What to do: Retype, word for word, every line from the one holding "0 ≤ g.val x u u := by" through the one holding "denominators). O'Neill 1983, Ch." in the entries below, both included, and only those lines.

Dataset records:
^^^^^^^^
import Literature.Geometry.Lorentzian.ConvergenceTransport
import HarnessLib

/-!
# Timecones: the convex-cone algebra of future-directed causal vectors

Pointwise linear algebra of a time-oriented Lorentzian metric `(g, τ)` at a point `x` of a
manifold `M`: O'Neill's facts on timecones (O'Neill 1983, Ch. 5, Lemma 5.26, Cor. 5.27,
Lemma 5.29, Prop. 5.30, pp. 141–144), proved from the two signature axioms of
`Literature.Geometry.Lorentzian.LorentzianMetric` (`τ_x` is timelike; `g_x` is positive definite
on the `g_x`-orthogonal complement of a timelike vector):

* `TimeOrientation.nonneg_of_orthogonal`, `sq_le_mul_of_orthogonal` — `τ_x^⊥` is spacelike and
  satisfies the Cauchy–Schwarz inequality (Lemma 5.26);
* `TimeOrientation.mul_le_sq` — the reverse Cauchy–Schwarz inequality
  `g(τ,τ) g(v,v) ≤ g(τ,v)²` (Prop. 5.30 (1), here with the orienting vector as the timelike one);
* `TimeOrientation.IsFutureDirected.val_nonpos` — two future-directed causal vectors `v`, `w`
  have `g(v,w) ≤ 0` (p. 144, causal cones; the strict version for `v` timelike is
  `TimeOrientation.IsFutureDirected.val_lt_zero` of
  `Literature.Geometry.Lorentzian.ConvergenceTransport`, Lemma 5.29);
* `TimeOrientation.IsFutureDirected.add`, `isTimelike_add_left/right` — the future causal cone
  and the future timecone are convex cones (Lemma 5.29: "`av + bw ∈ C(u)` for `a, b ≥ 0` not
  both zero"); positive rescaling (`IsTimelike.smul`, `IsFutureDirected.smul`) is already in
  `Literature.Geometry.Lorentzian.CausalityProofs`;
* `TimeOrientation.isFutureDirected_iff_val_neg` — any future timelike vector orients the same
  cone as `τ_x`;
* `TimeOrientation.isOpen_setOf_isTimelike_and_isFutureDirected` — the future timecone at a
  point is open in the tangent space.

These are the pointwise tools for the causality theory of
`Literature.Geometry.Lorentzian.Causality` (corner smoothing, push-up of causal curves). No
definition is introduced.

## References

* B. O'Neill, *Semi-Riemannian geometry with applications to relativity*, Academic Press 1983,
  Ch. 5, pp. 141–145: Lemma 5.26 (`z^⊥` spacelike), Cor. 5.27, Lemma 5.29 (timecones),
  Prop. 5.30 (reverse Cauchy–Schwarz), Lemma 5.32 (time orientation by a timelike field).
-/

noncomputable section

open Set Filter
open scoped Topology Manifold ContDiff

namespace Literature.Geometry.Lorentzian

variable {E : Type*} [NormedAddCommGroup E] [NormedSpace ℝ E] {H : Type*} [TopologicalSpace H]
  {I : ModelWithCorners ℝ E H} {n : ℕ∞ω} {M : Type*} [TopologicalSpace M] [ChartedSpace H M]
  [IsManifold I ∞ M]

namespace TimeOrientation

variable {g : LorentzianMetric I n M} (τ : TimeOrientation g) {x : M}

/-! ### The orthogonal complement of the orienting vector is an inner product space -/

/-- On `τ_x^⊥` the metric is nonnegative. O'Neill 1983, Ch. 5, Lemma 5.26. [cite: ONeillSemiRiemannian1983, Ch. 5, Lemma 5.26 (p. 141)] -/
lemma nonneg_of_orthogonal {u : TangentSpace I x} (hu : g.val x (τ.vectorField x) u = 0) :
    0 ≤ g.val x u u := by
  by_cases hu0 : u = 0
  · rw [hu0, map_zero]
  · exact (g.pos_of_orthogonal x _ u (τ.isTimelike x) hu hu0).le

/-- **Cauchy–Schwarz on `τ_x^⊥`**: for `u, u' ⊥ τ_x`, `g(u,u')² ≤ g(u,u) g(u',u')` (the
orthogonal complement is an inner product space). O'Neill 1983, Ch. 5, Lemma 5.26. [cite: ONeillSemiRiemannian1983, Ch. 5, Lemma 5.26 (p. 141)] -/
lemma sq_le_mul_of_orthogonal {u u' : TangentSpace I x} (hu : g.val x (τ.vectorField x) u = 0)
    (hu' : g.val x (τ.vectorField x) u' = 0) :
    (g.val x u u') ^ 2 ≤ g.val x u u * g.val x u' u' := by
  have hq : ∀ t : ℝ, 0 ≤ g.val x u' u' * (t * t) + 2 * g.val x u u' * t + g.val x u u := by
    intro t
    have horth : g.val x (τ.vectorField x) (u + t • u') = 0 := by
      simp [map_add, map_smul, hu, hu']
    have h0 := τ.nonneg_of_orthogonal horth
    have hsym : g.val x u' u = g.val x u u' := g.symm x u' u
    have hexp : g.val x (u + t • u') (u + t • u') =
        g.val x u' u' * (t * t) + 2 * g.val x u u' * t + g.val x u u := by
      simp only [map_add, map_smul, smul_eq_mul, add_apply, FunLike.coe_smul, Pi.smul_apply, hsym]
      ring
    exact hexp ▸ h0
  have hd := discrim_le_zero hq
  rw [discrim] at hd
  nlinarith [hd]

/-- The vector `g(τ,τ) • v - g(τ,v) • τ` is orthogonal to `τ` (projection to `τ^⊥`, cleared of
denominators). O'Neill 1983, Ch. 5, proof of Prop. 5.30 ("write `w = av + w⃗` with
`w⃗ ∈ v^⊥`"). [cite: ONeillSemiRiemannian1983, Ch. 5, Prop. 5.30 (proof, p. 144)] -/
lemma orthogonal_proj (v : TangentSpace I x) :
    g.val x (τ.vectorField x)
      (g.val x (τ.vectorField x) (τ.vectorField x) • v -
        g.val x (τ.vectorField x) v • τ.vectorField x) = 0 := by
  simp only [map_sub, map_smul, smul_eq_mul]; ring

/-- The square of the projection: `g(v',v') = g(τ,τ) (g(τ,τ) g(v,v) − g(τ,v)²)` for
`v' = g(τ,τ) • v − g(τ,v) • τ`. O'Neill 1983, Ch. 5, proof of Prop. 5.30. [cite: ONeillSemiRiemannian1983, Ch. 5, Prop. 5.30 (proof, p. 144)] -/
lemma proj_sq (v : TangentSpace I x) :
    g.val x
        (g.val x (τ.vectorField x) (τ.vectorField x) • v -
          g.val x (τ.vectorField x) v • τ.vectorField x)
        (g.val x (τ.vectorField x) (τ.vectorField x) • v -
          g.val x (τ.vectorField x) v • τ.vectorField x) =
      g.val x (τ.vectorField x) (τ.vectorField x) *
        (g.val x (τ.vectorField x) (τ.vectorField x) * g.val x v v -
          g.val x (τ.vectorField x) v ^ 2) := by
  have h1 : g.val x v (τ.vectorField x) = g.val x (τ.vectorField x) v := g.symm x v _
  simp only [map_sub, map_smul, smul_eq_mul, sub_apply, FunLike.coe_smul, Pi.smul_apply, h1]
  ring

/-- The product of two projections: `g(v',w') = g(τ,τ) (g(τ,τ) g(v,w) − g(τ,v) g(τ,w))`.
O'Neill 1983, Ch. 5, proof of Lemma 5.29. [cite: ONeillSemiRiemannian1983, Ch. 5, Lemma 5.29 (proof, p. 143)] -/
lemma proj_inner (v w : TangentSpace I x) :
    g.val x
        (g.val x (τ.vectorField x) (τ.vectorField x) • v -
          g.val x (τ.vectorField x) v • τ.vectorField x)
        (g.val x (τ.vectorField x) (τ.vectorField x) • w -
          g.val x (τ.vectorField x) w • τ.vectorField x) =
      g.val x (τ.vectorField x) (τ.vectorField x) *
        (g.val x (τ.vectorField x) (τ.vectorField x) * g.val x v w -
          g.val x (τ.vectorField x) v * g.val x (τ.vectorField x) w) := by
  have h1 : g.val x v (τ.vectorField x) = g.val x (τ.vectorField x) v := g.symm x v _
  simp only [map_sub, map_smul, smul_eq_mul, sub_apply, FunLike.coe_smul, Pi.smul_apply, h1]
  ring

/-- **Reverse Cauchy–Schwarz inequality** for the orienting vector: `g(τ,τ) g(v,v) ≤ g(τ,v)²`
for every `v`. O'Neill 1983, Ch. 5, Prop. 5.30 (1). [cite: ONeillSemiRiemannian1983, Ch. 5, Prop. 5.30 (1) (p. 144)] -/
theorem mul_le_sq (v : TangentSpace I x) :
    g.val x (τ.vectorField x) (τ.vectorField x) * g.val x v v ≤
      g.val x (τ.vectorField x) v ^ 2 := by
  have h0 := τ.nonneg_of_orthogonal (τ.orthogonal_proj v)
  rw [τ.proj_sq] at h0
  have hT : g.val x (τ.vectorField x) (τ.vectorField x) < 0 := τ.isTimelike x
  nlinarith [hT, h0]

/-- The key inequality behind the sign of scalar products of causal vectors:
`(g(τ,τ) g(v,w) − g(τ,v) g(τ,w))² ≤ (g(τ,v)² − g(τ,τ) g(v,v)) (g(τ,w)² − g(τ,τ) g(w,w))`
(Cauchy–Schwarz for the projections of `v`, `w` to `τ^⊥`). O'Neill 1983, Ch. 5, proof of
Lemma 5.29. [cite: ONeillSemiRiemannian1983, Ch. 5, Lemma 5.29 (proof, p. 143)] -/
lemma sq_proj_inner_le (v w : TangentSpace I x) :
    (g.val x (τ.vectorField x) (τ.vectorField x) * g.val x v w -
        g.val x (τ.vectorField x) v * g.val x (τ.vectorField x) w) ^ 2 ≤
      (g.val x (τ.vectorField x) v ^ 2 - g.val x (τ.vectorField x) (τ.vectorField x) * g.val x v v) *
        (g.val x (τ.vectorField x) w ^ 2 -
          g.val x (τ.vectorField x) (τ.vectorField x) * g.val x w w) := by
  have hcs := τ.sq_le_mul_of_orthogonal (τ.orthogonal_proj v) (τ.orthogonal_proj w)
  rw [τ.proj_inner, τ.proj_sq, τ.proj_sq] at hcs
  have hT : g.val x (τ.vectorField x) (τ.vectorField x) < 0 := τ.isTimelike x
  have hT2 : 0 < g.val x (τ.vectorField x) (τ.vectorField x) ^ 2 := by nlinarith
  have : (g.val x (τ.vectorField x) (τ.vectorField x) * g.val x v w -
        g.val x (τ.vectorField x) v * g.val x (τ.vectorField x) w) ^ 2 *
          g.val x (τ.vectorField x) (τ.vectorField x) ^ 2 ≤
      (g.val x (τ.vectorField x) v ^ 2 -
            g.val x (τ.vectorField x) (τ.vectorField x) * g.val x v v) *
          (g.val x (τ.vectorField x) w ^ 2 -
            g.val x (τ.vectorField x) (τ.vectorField x) * g.val x w w) *
        g.val x (τ.vectorField x) (τ.vectorField x) ^ 2 := by
    nlinarith [hcs]
  exact le_of_mul_le_mul_right this hT2

/-! ### Scalar products of future-directed vectors -/

/-- **Future-directed causal vectors pair nonpositively**: `g(v, w) ≤ 0`. O'Neill 1983, Ch. 5,
Lemma 5.29 and p. 144 (causal cones). [cite: ONeillSemiRiemannian1983, Ch. 5, Lemma 5.29 (p. 143)] -/
theorem IsFutureDirected.val_nonpos {v w : TangentSpace I x} (hv : τ.IsFutureDirected v)
    (hw : τ.IsFutureDirected w) : g.val x v w ≤ 0 := by
  have hT : g.val x (τ.vectorField x) (τ.vectorField x) < 0 := τ.isTimelike x
  have hkey := τ.sq_proj_inner_le v w
  have hvv : g.val x v v ≤ 0 := hv.1.1
  have hww : g.val x w w ≤ 0 := hw.1.1
  have hTv : g.val x (τ.vectorField x) v < 0 := hv.2
  have hTw : g.val x (τ.vectorField x) w < 0 := hw.2
  have hpv : 0 ≤ g.val x (τ.vectorField x) (τ.vectorField x) * g.val x v v :=
    mul_nonneg_of_nonpos_of_nonpos hT.le hvv
  have hpw : 0 ≤ g.val x (τ.vectorField x) (τ.vectorField x) * g.val x w w :=
    mul_nonneg_of_nonpos_of_nonpos hT.le hww
  have h1 := τ.mul_le_sq v
  have h2 := τ.mul_le_sq w
  set a := g.val x (τ.vectorField x) v
  set c := g.val x (τ.vectorField x) w
  set β := g.val x (τ.vectorField x) (τ.vectorField x)
  have hX : (β * g.val x v w - a * c) ^ 2 ≤ (a * c) ^ 2 := by
    calc (β * g.val x v w - a * c) ^ 2
        ≤ (a ^ 2 - β * g.val x v v) * (c ^ 2 - β * g.val x w w) := hkey
      _ ≤ a ^ 2 * c ^ 2 := by
          apply mul_le_mul (by linarith) (by linarith) (by linarith) (sq_nonneg _)
      _ = (a * c) ^ 2 := by ring
  have hpos : 0 < a * c := mul_pos_of_neg_of_neg hTv hTw
  have hge : 0 ≤ β * g.val x v w := by
    by_contra hcon
    push Not at hcon
    nlinarith [hX, hpos, hcon]
  by_contra hcon
  push Not at hcon
  nlinarith [mul_neg_of_neg_of_pos hT hcon]

/-- A future-directed timelike vector `v` orients the same cones as `τ_x`: a causal vector `w`
is future-directed iff `g(v, w) < 0`. O'Neill 1983, Ch. 5, Lemma 5.29 (timecones are well
defined) and Lemma 5.32. [cite: ONeillSemiRiemannian1983, Ch. 5, Lemma 5.29 (p. 143)] -/
theorem isFutureDirected_iff_val_neg {v w : TangentSpace I x} (hv : τ.IsFutureDirected v)
    (hvt : g.IsTimelike v) (hw : g.IsCausal w) : τ.IsFutureDirected w ↔ g.val x v w < 0 :=
  ⟨fun h ↦ hv.val_lt_zero τ hvt h, fun h ↦ τ.isFutureDirected_of_val_lt_zero hv hvt hw h⟩

/-! ### The future cones are convex cones -/

/-- **Sum of future-directed causal vectors is future-directed causal.** O'Neill 1983, Ch. 5,
Lemma 5.29 and p. 144. [cite: ONeillSemiRiemannian1983, Ch. 5, Lemma 5.29 (p. 143)] -/
theorem IsFutureDirected.add {v w : TangentSpace I x} (hv : τ.IsFutureDirected v)
    (hw : τ.IsFutureDirected w) : τ.IsFutureDirected (v + w) := by
  have hvw := hv.val_nonpos τ hw
  have hwv : g.val x w v = g.val x v w := g.symm x w v
  have hvv : g.val x v v ≤ 0 := hv.1.1
  have hww : g.val x w w ≤ 0 := hw.1.1
  have hTv := hv.2
  have hTw := hw.2
  have hT : g.val x (τ.vectorField x) (v + w) < 0 := by rw [map_add]; linarith
  refine ⟨⟨?_, fun h0 ↦ ?_⟩, hT⟩
  · simp only [map_add, add_apply, hwv]
    linarith
  · rw [h0, map_zero] at hT
    exact lt_irrefl _ hT

/-- **A future timelike vector plus a future causal vector is (future) timelike.**
O'Neill 1983, Ch. 5, Lemma 5.29. [cite: ONeillSemiRiemannian1983, Ch. 5, Lemma 5.29 (p. 143)] -/
theorem IsFutureDirected.isTimelike_add_left {v w : TangentSpace I x}
    (hv : τ.IsFutureDirected v) (hvt : g.IsTimelike v) (hw : τ.IsFutureDirected w) :
    g.IsTimelike (v + w) := by
  have hvw := hv.val_lt_zero τ hvt hw
  have hwv : g.val x w v = g.val x v w := g.symm x w v
  have hvv : g.val x v v < 0 := hvt
  have hww : g.val x w w ≤ 0 := hw.1.1
  show g.val x (v + w) (v + w) < 0
  simp only [map_add, add_apply, hwv]
  linarith

/-- **A future causal vector plus a future timelike vector is (future) timelike.**
O'Neill 1983, Ch. 5, Lemma 5.29. [cite: ONeillSemiRiemannian1983, Ch. 5, Lemma 5.29 (p. 143)] -/
theorem IsFutureDirected.isTimelike_add_right {v w : TangentSpace I x}
    (hv : τ.IsFutureDirected v) (hw : τ.IsFutureDirected w) (hwt : g.IsTimelike w) :
    g.IsTimelike (v + w) := by
  rw [add_comm]
  exact hw.isTimelike_add_left τ hwt hv

/-- Finite sums: a sum of future-directed causal vectors indexed by a nonempty finset is
future-directed causal. O'Neill 1983, Ch. 5, Lemma 5.29. [cite: ONeillSemiRiemannian1983, Ch. 5, Lemma 5.29 (p. 143)] -/
theorem isFutureDirected_sum {ι : Type*} {s : Finset ι} (hs : s.Nonempty)
    {v : ι → TangentSpace I x} (hv : ∀ i ∈ s, τ.IsFutureDirected (v i)) :
    τ.IsFutureDirected (∑ i ∈ s, v i) := by
  classical
  induction s using Finset.induction_on with
  | empty => exact absurd hs Finset.not_nonempty_empty
  | insert a s ha ih =>
    rw [Finset.sum_insert ha]
    rcases s.eq_empty_or_nonempty with hse | hsne
    · subst hse
      simpa using hv a (Finset.mem_insert_self a _)
    · exact (hv a (Finset.mem_insert_self a _)).add τ
        (ih hsne fun i hi ↦ hv i (Finset.mem_insert_of_mem hi))

/-! ### The future timecone is open -/

/-- **The future timecone at a point is open** in the tangent space. O'Neill 1983, Ch. 5,
Lemma 5.29 ff. (timecones are open convex cones). [cite: ONeillSemiRiemannian1983, Ch. 5, Lemma 5.29 (p. 143)] -/
theorem isOpen_setOf_isTimelike_and_isFutureDirected (x : M) :
    IsOpen {v : TangentSpace I x | g.IsTimelike v ∧ τ.IsFutureDirected v} := by
  letI : NormedAddCommGroup (TangentSpace I x) := inferInstanceAs (NormedAddCommGroup E)
  letI : NormedSpace ℝ (TangentSpace I x) := inferInstanceAs (NormedSpace ℝ E)
  have h1 : Continuous fun v : TangentSpace I x ↦ g.val x v v :=
    (g.val x).continuous₂.comp (continuous_id.prodMk continuous_id)
  have h2 : Continuous fun v : TangentSpace I x ↦ g.val x (τ.vectorField x) v :=
    (g.val x (τ.vectorField x)).continuous
  have : {v : TangentSpace I x | g.IsTimelike v ∧ τ.IsFutureDirected v} =
      {v | g.val x v v < 0} ∩ {v | g.val x (τ.vectorField x) v < 0} := by
    ext v
    simp only [mem_setOf_eq, mem_inter_iff]
    exact ⟨fun h ↦ ⟨h.1, h.2.2⟩, fun h ↦ ⟨h.1, LorentzianMetric.IsTimelike.isCausal g h.1, h.2⟩⟩
  rw [this]
  exact (isOpen_lt h1 continuous_const).inter (isOpen_lt h2 continuous_const)

/-- Openness in use: if `v` is future timelike at `x` then so is every vector close to `v`.
O'Neill 1983, Ch. 5, Lemma 5.29 ff. [cite: ONeillSemiRiemannian1983, Ch. 5, Lemma 5.29 (p. 143)] -/
theorem eventually_isTimelike_and_isFutureDirected {v : TangentSpace I x} (hvt : g.IsTimelike v)
    (hv : τ.IsFutureDirected v) :
    ∀ᶠ w in 𝓝 v, g.IsTimelike w ∧ τ.IsFutureDirected w :=
  (τ.isOpen_setOf_isTimelike_and_isFutureDirected x).mem_nhds ⟨hvt, hv⟩

end TimeOrientation

end Literature.Geometry.Lorentzian

end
^^^^^^^^
Answer below:
    0 ≤ g.val x u u := by
  by_cases hu0 : u = 0
  · rw [hu0, map_zero]
  · exact (g.pos_of_orthogonal x _ u (τ.isTimelike x) hu hu0).le

/-- **Cauchy–Schwarz on `τ_x^⊥`**: for `u, u' ⊥ τ_x`, `g(u,u')² ≤ g(u,u) g(u',u')` (the
orthogonal complement is an inner product space). O'Neill 1983, Ch. 5, Lemma 5.26. [cite: ONeillSemiRiemannian1983, Ch. 5, Lemma 5.26 (p. 141)] -/
lemma sq_le_mul_of_orthogonal {u u' : TangentSpace I x} (hu : g.val x (τ.vectorField x) u = 0)
    (hu' : g.val x (τ.vectorField x) u' = 0) :
    (g.val x u u') ^ 2 ≤ g.val x u u * g.val x u' u' := by
  have hq : ∀ t : ℝ, 0 ≤ g.val x u' u' * (t * t) + 2 * g.val x u u' * t + g.val x u u := by
    intro t
    have horth : g.val x (τ.vectorField x) (u + t • u') = 0 := by
      simp [map_add, map_smul, hu, hu']
    have h0 := τ.nonneg_of_orthogonal horth
    have hsym : g.val x u' u = g.val x u u' := g.symm x u' u
    have hexp : g.val x (u + t • u') (u + t • u') =
        g.val x u' u' * (t * t) + 2 * g.val x u u' * t + g.val x u u := by
      simp only [map_add, map_smul, smul_eq_mul, add_apply, FunLike.coe_smul, Pi.smul_apply, hsym]
      ring
    exact hexp ▸ h0
  have hd := discrim_le_zero hq
  rw [discrim] at hd
  nlinarith [hd]

/-- The vector `g(τ,τ) • v - g(τ,v) • τ` is orthogonal to `τ` (projection to `τ^⊥`, cleared of
denominators). O'Neill 1983, Ch. 5, proof of Prop. 5.30 ("write `w = av + w⃗` with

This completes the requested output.